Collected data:
BEGIN

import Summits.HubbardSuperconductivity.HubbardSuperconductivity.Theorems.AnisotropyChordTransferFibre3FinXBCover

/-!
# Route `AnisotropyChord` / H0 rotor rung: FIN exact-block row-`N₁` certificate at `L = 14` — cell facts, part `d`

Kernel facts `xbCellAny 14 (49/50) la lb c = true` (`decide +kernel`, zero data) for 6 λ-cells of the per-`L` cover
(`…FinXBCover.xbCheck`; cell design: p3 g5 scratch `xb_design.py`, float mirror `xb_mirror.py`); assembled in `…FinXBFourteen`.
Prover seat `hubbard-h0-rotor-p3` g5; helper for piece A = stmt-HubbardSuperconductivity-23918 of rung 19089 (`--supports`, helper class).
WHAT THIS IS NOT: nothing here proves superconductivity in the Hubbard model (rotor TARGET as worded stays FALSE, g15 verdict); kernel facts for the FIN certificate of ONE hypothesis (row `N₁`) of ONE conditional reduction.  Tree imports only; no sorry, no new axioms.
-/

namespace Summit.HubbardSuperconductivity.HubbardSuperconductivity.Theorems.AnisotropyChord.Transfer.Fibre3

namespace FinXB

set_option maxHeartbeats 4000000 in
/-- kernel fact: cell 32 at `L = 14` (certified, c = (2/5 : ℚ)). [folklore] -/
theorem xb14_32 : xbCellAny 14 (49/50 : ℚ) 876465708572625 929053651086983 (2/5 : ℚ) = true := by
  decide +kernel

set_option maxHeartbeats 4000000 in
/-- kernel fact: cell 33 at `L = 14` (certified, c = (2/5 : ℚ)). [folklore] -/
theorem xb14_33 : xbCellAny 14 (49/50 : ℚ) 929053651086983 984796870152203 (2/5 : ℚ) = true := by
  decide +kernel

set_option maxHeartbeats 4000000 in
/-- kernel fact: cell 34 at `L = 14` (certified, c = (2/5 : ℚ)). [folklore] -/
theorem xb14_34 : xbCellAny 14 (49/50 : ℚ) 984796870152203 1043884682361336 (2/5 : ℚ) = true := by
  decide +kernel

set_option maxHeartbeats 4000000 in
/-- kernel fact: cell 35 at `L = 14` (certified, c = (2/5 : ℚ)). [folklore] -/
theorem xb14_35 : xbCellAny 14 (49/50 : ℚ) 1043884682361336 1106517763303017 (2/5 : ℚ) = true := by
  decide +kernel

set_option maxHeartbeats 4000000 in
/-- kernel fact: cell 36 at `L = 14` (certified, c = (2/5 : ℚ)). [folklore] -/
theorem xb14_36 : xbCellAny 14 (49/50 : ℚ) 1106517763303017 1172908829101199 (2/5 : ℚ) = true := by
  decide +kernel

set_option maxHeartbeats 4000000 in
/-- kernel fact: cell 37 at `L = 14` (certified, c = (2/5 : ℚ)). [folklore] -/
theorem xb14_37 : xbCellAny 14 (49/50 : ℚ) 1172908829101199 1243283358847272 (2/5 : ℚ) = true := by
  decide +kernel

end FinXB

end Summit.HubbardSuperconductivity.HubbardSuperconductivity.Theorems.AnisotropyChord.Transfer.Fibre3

END

▸ What is required
Each record should come back exactly as written.

▸ Answer space
import Summits.HubbardSuperconductivity.HubbardSuperconductivity.Theorems.AnisotropyChordTransferFibre3FinXBCover

/-!
# Route `AnisotropyChord` / H0 rotor rung: FIN exact-block row-`N₁` certificate at `L = 14` — cell facts, part `d`

Kernel facts `xbCellAny 14 (49/50) la lb c = true` (`decide +kernel`, zero data) for 6 λ-cells of the per-`L` cover
(`…FinXBCover.xbCheck`; cell design: p3 g5 scratch `xb_design.py`, float mirror `xb_mirror.py`); assembled in `…FinXBFourteen`.
Prover seat `hubbard-h0-rotor-p3` g5; helper for piece A = stmt-HubbardSuperconductivity-23918 of rung 19089 (`--supports`, helper class).
WHAT THIS IS NOT: nothing here proves superconductivity in the Hubbard model (rotor TARGET as worded stays FALSE, g15 verdict); kernel facts for the FIN certificate of ONE hypothesis (row `N₁`) of ONE conditional reduction.  Tree imports only; no sorry, no new axioms.
-/

namespace Summit.HubbardSuperconductivity.HubbardSuperconductivity.Theorems.AnisotropyChord.Transfer.Fibre3

namespace FinXB

set_option maxHeartbeats 4000000 in
/-- kernel fact: cell 32 at `L = 14` (certified, c = (2/5 : ℚ)). [folklore] -/
theorem xb14_32 : xbCellAny 14 (49/50 : ℚ) 876465708572625 929053651086983 (2/5 : ℚ) = true := by
  decide +kernel

set_option maxHeartbeats 4000000 in
/-- kernel fact: cell 33 at `L = 14` (certified, c = (2/5 : ℚ)). [folklore] -/
theorem xb14_33 : xbCellAny 14 (49/50 : ℚ) 929053651086983 984796870152203 (2/5 : ℚ) = true := by
  decide +kernel

set_option maxHeartbeats 4000000 in
/-- kernel fact: cell 34 at `L = 14` (certified, c = (2/5 : ℚ)). [folklore] -/
theorem xb14_34 : xbCellAny 14 (49/50 : ℚ) 984796870152203 1043884682361336 (2/5 : ℚ) = true := by
  decide +kernel

set_option maxHeartbeats 4000000 in
/-- kernel fact: cell 35 at `L = 14` (certified, c = (2/5 : ℚ)). [folklore] -/
theorem xb14_35 : xbCellAny 14 (49/50 : ℚ) 1043884682361336 1106517763303017 (2/5 : ℚ) = true := by
  decide +kernel

set_option maxHeartbeats 4000000 in
/-- kernel fact: cell 36 at `L = 14` (certified, c = (2/5 : ℚ)). [folklore] -/
theorem xb14_36 : xbCellAny 14 (49/50 : ℚ) 1106517763303017 1172908829101199 (2/5 : ℚ) = true := by
  decide +kernel

set_option maxHeartbeats 4000000 in
/-- kernel fact: cell 37 at `L = 14` (certified, c = (2/5 : ℚ)). [folklore] -/
theorem xb14_37 : xbCellAny 14 (49/50 : ℚ) 1172908829101199 1243283358847272 (2/5 : ℚ) = true := by
  decide +kernel

end FinXB

end Summit.HubbardSuperconductivity.HubbardSuperconductivity.Theorems.AnisotropyChord.Transfer.Fibre3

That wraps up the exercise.